▽

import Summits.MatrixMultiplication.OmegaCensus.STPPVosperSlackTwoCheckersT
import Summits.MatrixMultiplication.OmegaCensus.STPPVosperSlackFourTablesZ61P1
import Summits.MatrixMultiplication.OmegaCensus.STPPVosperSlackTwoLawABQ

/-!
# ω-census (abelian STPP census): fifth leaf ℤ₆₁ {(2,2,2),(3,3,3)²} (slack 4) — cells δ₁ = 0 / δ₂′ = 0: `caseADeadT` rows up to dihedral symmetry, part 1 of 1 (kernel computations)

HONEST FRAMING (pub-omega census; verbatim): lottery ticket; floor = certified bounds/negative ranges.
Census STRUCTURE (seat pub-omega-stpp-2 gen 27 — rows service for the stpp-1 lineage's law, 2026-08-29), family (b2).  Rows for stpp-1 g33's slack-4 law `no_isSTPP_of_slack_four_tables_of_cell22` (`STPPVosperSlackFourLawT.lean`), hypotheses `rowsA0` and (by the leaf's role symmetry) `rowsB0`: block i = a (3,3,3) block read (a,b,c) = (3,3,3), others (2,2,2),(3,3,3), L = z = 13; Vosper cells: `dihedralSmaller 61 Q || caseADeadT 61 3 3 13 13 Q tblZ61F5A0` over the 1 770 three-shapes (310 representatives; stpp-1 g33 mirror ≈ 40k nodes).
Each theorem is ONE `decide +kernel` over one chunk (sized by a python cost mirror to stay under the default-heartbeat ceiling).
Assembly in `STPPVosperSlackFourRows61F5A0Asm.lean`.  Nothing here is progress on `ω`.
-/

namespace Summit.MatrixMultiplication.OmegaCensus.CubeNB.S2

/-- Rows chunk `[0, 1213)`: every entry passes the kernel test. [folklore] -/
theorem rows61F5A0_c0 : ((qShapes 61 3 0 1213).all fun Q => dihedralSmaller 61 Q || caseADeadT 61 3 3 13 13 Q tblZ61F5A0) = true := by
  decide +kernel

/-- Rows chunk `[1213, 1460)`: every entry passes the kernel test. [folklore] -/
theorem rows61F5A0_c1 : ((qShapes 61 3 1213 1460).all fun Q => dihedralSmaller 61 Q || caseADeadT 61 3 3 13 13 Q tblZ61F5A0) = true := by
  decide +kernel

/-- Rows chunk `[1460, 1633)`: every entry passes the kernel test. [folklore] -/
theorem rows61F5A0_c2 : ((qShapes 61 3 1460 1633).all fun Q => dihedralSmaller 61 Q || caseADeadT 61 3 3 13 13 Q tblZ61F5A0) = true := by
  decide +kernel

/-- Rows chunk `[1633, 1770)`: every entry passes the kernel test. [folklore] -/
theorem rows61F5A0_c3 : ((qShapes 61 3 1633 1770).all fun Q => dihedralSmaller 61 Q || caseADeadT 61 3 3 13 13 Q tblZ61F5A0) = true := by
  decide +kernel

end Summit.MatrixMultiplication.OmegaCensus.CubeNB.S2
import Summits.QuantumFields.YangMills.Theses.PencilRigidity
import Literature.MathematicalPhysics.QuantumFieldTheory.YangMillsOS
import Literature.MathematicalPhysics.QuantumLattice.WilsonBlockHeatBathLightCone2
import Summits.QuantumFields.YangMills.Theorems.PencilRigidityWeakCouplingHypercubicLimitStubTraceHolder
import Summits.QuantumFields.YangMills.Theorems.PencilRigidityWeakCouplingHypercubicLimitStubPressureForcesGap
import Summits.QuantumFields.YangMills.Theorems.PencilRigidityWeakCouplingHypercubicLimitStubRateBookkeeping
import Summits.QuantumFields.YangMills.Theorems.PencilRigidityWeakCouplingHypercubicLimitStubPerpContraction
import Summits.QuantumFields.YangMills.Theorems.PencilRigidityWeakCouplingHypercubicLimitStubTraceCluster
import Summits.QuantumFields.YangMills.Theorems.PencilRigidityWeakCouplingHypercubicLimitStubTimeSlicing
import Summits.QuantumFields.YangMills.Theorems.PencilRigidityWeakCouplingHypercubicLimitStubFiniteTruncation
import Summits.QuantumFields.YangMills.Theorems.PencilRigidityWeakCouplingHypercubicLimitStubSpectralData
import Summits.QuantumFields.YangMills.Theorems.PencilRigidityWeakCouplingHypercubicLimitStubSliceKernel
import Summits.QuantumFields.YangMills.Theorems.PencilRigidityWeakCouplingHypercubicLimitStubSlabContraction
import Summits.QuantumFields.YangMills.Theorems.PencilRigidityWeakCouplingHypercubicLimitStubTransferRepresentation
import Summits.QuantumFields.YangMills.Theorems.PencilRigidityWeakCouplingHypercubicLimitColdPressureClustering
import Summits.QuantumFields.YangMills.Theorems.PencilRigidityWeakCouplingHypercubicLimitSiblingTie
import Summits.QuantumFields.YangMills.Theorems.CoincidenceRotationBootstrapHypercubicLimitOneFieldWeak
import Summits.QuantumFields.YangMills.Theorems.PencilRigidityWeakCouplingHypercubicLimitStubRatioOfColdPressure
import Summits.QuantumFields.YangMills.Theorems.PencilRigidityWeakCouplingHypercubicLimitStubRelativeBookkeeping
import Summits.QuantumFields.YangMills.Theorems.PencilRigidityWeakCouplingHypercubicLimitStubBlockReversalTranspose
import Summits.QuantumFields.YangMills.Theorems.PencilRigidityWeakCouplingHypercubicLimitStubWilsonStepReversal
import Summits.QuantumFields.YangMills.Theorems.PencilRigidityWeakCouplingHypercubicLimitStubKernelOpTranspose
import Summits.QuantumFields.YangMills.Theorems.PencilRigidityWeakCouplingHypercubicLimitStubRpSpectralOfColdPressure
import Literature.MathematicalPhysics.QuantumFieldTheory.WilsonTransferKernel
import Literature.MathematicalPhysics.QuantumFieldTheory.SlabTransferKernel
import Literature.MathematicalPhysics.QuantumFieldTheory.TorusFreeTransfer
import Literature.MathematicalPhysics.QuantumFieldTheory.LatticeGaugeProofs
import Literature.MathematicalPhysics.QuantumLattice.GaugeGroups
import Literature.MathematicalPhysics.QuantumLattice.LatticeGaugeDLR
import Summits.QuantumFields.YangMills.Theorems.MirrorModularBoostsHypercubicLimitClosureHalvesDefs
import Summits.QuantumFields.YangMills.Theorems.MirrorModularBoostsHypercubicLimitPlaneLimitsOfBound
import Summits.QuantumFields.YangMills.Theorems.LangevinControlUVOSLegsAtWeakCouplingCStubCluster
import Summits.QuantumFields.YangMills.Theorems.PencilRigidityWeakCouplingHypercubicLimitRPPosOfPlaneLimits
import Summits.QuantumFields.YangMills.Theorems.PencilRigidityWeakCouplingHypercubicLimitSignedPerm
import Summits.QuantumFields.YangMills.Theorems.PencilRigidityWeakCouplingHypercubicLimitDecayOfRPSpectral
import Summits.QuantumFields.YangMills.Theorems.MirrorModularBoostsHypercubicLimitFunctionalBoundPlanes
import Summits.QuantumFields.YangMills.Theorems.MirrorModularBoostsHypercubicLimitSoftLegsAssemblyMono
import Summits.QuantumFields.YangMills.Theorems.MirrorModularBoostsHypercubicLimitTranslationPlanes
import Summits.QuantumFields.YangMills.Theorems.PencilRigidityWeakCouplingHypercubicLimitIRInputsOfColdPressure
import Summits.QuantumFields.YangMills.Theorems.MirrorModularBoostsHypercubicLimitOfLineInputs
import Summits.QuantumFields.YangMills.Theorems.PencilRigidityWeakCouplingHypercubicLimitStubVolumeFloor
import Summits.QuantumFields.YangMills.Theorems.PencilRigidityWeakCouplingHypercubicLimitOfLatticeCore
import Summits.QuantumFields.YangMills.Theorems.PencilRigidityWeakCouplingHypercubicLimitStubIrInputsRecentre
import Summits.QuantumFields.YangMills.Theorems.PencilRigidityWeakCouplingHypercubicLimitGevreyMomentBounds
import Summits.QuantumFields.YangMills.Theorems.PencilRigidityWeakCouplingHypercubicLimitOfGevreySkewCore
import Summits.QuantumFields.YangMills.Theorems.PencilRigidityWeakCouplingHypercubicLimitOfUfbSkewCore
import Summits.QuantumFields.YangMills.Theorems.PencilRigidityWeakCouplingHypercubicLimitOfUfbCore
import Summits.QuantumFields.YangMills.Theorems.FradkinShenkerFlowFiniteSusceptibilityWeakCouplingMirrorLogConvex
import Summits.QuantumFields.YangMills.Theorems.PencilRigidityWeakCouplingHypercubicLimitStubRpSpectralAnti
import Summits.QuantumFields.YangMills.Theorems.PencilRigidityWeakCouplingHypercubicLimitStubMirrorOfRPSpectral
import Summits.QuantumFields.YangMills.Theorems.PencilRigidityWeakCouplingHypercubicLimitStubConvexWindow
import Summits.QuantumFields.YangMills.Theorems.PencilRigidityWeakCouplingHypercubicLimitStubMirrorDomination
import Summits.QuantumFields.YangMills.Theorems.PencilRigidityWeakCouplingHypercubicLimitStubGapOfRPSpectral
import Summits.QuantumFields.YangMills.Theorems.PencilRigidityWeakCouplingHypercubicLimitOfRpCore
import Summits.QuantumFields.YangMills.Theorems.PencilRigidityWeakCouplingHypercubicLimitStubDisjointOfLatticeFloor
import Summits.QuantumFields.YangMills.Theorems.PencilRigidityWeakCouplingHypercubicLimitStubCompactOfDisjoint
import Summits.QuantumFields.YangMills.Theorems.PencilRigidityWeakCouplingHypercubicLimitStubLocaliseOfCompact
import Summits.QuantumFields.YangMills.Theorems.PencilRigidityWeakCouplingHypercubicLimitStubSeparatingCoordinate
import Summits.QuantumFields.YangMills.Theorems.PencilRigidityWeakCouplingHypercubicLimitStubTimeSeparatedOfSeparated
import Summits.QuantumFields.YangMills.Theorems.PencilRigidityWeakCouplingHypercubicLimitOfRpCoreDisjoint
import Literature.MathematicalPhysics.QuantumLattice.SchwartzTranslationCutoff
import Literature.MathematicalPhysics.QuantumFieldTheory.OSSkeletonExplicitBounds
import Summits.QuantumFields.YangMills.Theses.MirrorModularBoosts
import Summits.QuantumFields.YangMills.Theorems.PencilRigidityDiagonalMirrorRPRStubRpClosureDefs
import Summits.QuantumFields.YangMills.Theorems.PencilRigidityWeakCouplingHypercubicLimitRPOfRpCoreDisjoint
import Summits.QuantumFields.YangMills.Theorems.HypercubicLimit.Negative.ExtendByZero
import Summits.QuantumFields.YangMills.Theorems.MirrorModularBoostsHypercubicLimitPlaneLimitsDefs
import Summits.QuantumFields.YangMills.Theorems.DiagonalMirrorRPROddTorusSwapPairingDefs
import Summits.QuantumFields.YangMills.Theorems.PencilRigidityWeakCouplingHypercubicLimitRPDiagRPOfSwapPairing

△

● **TASK REQUIREMENTS**: Every line above with the word "QuantumLattice" is to be copied out.

● **RESPONSE TO THIS EXERCISE**:
import Literature.MathematicalPhysics.QuantumLattice.WilsonBlockHeatBathLightCone2
import Literature.MathematicalPhysics.QuantumLattice.GaugeGroups
import Literature.MathematicalPhysics.QuantumLattice.LatticeGaugeDLR
import Literature.MathematicalPhysics.QuantumLattice.SchwartzTranslationCutoff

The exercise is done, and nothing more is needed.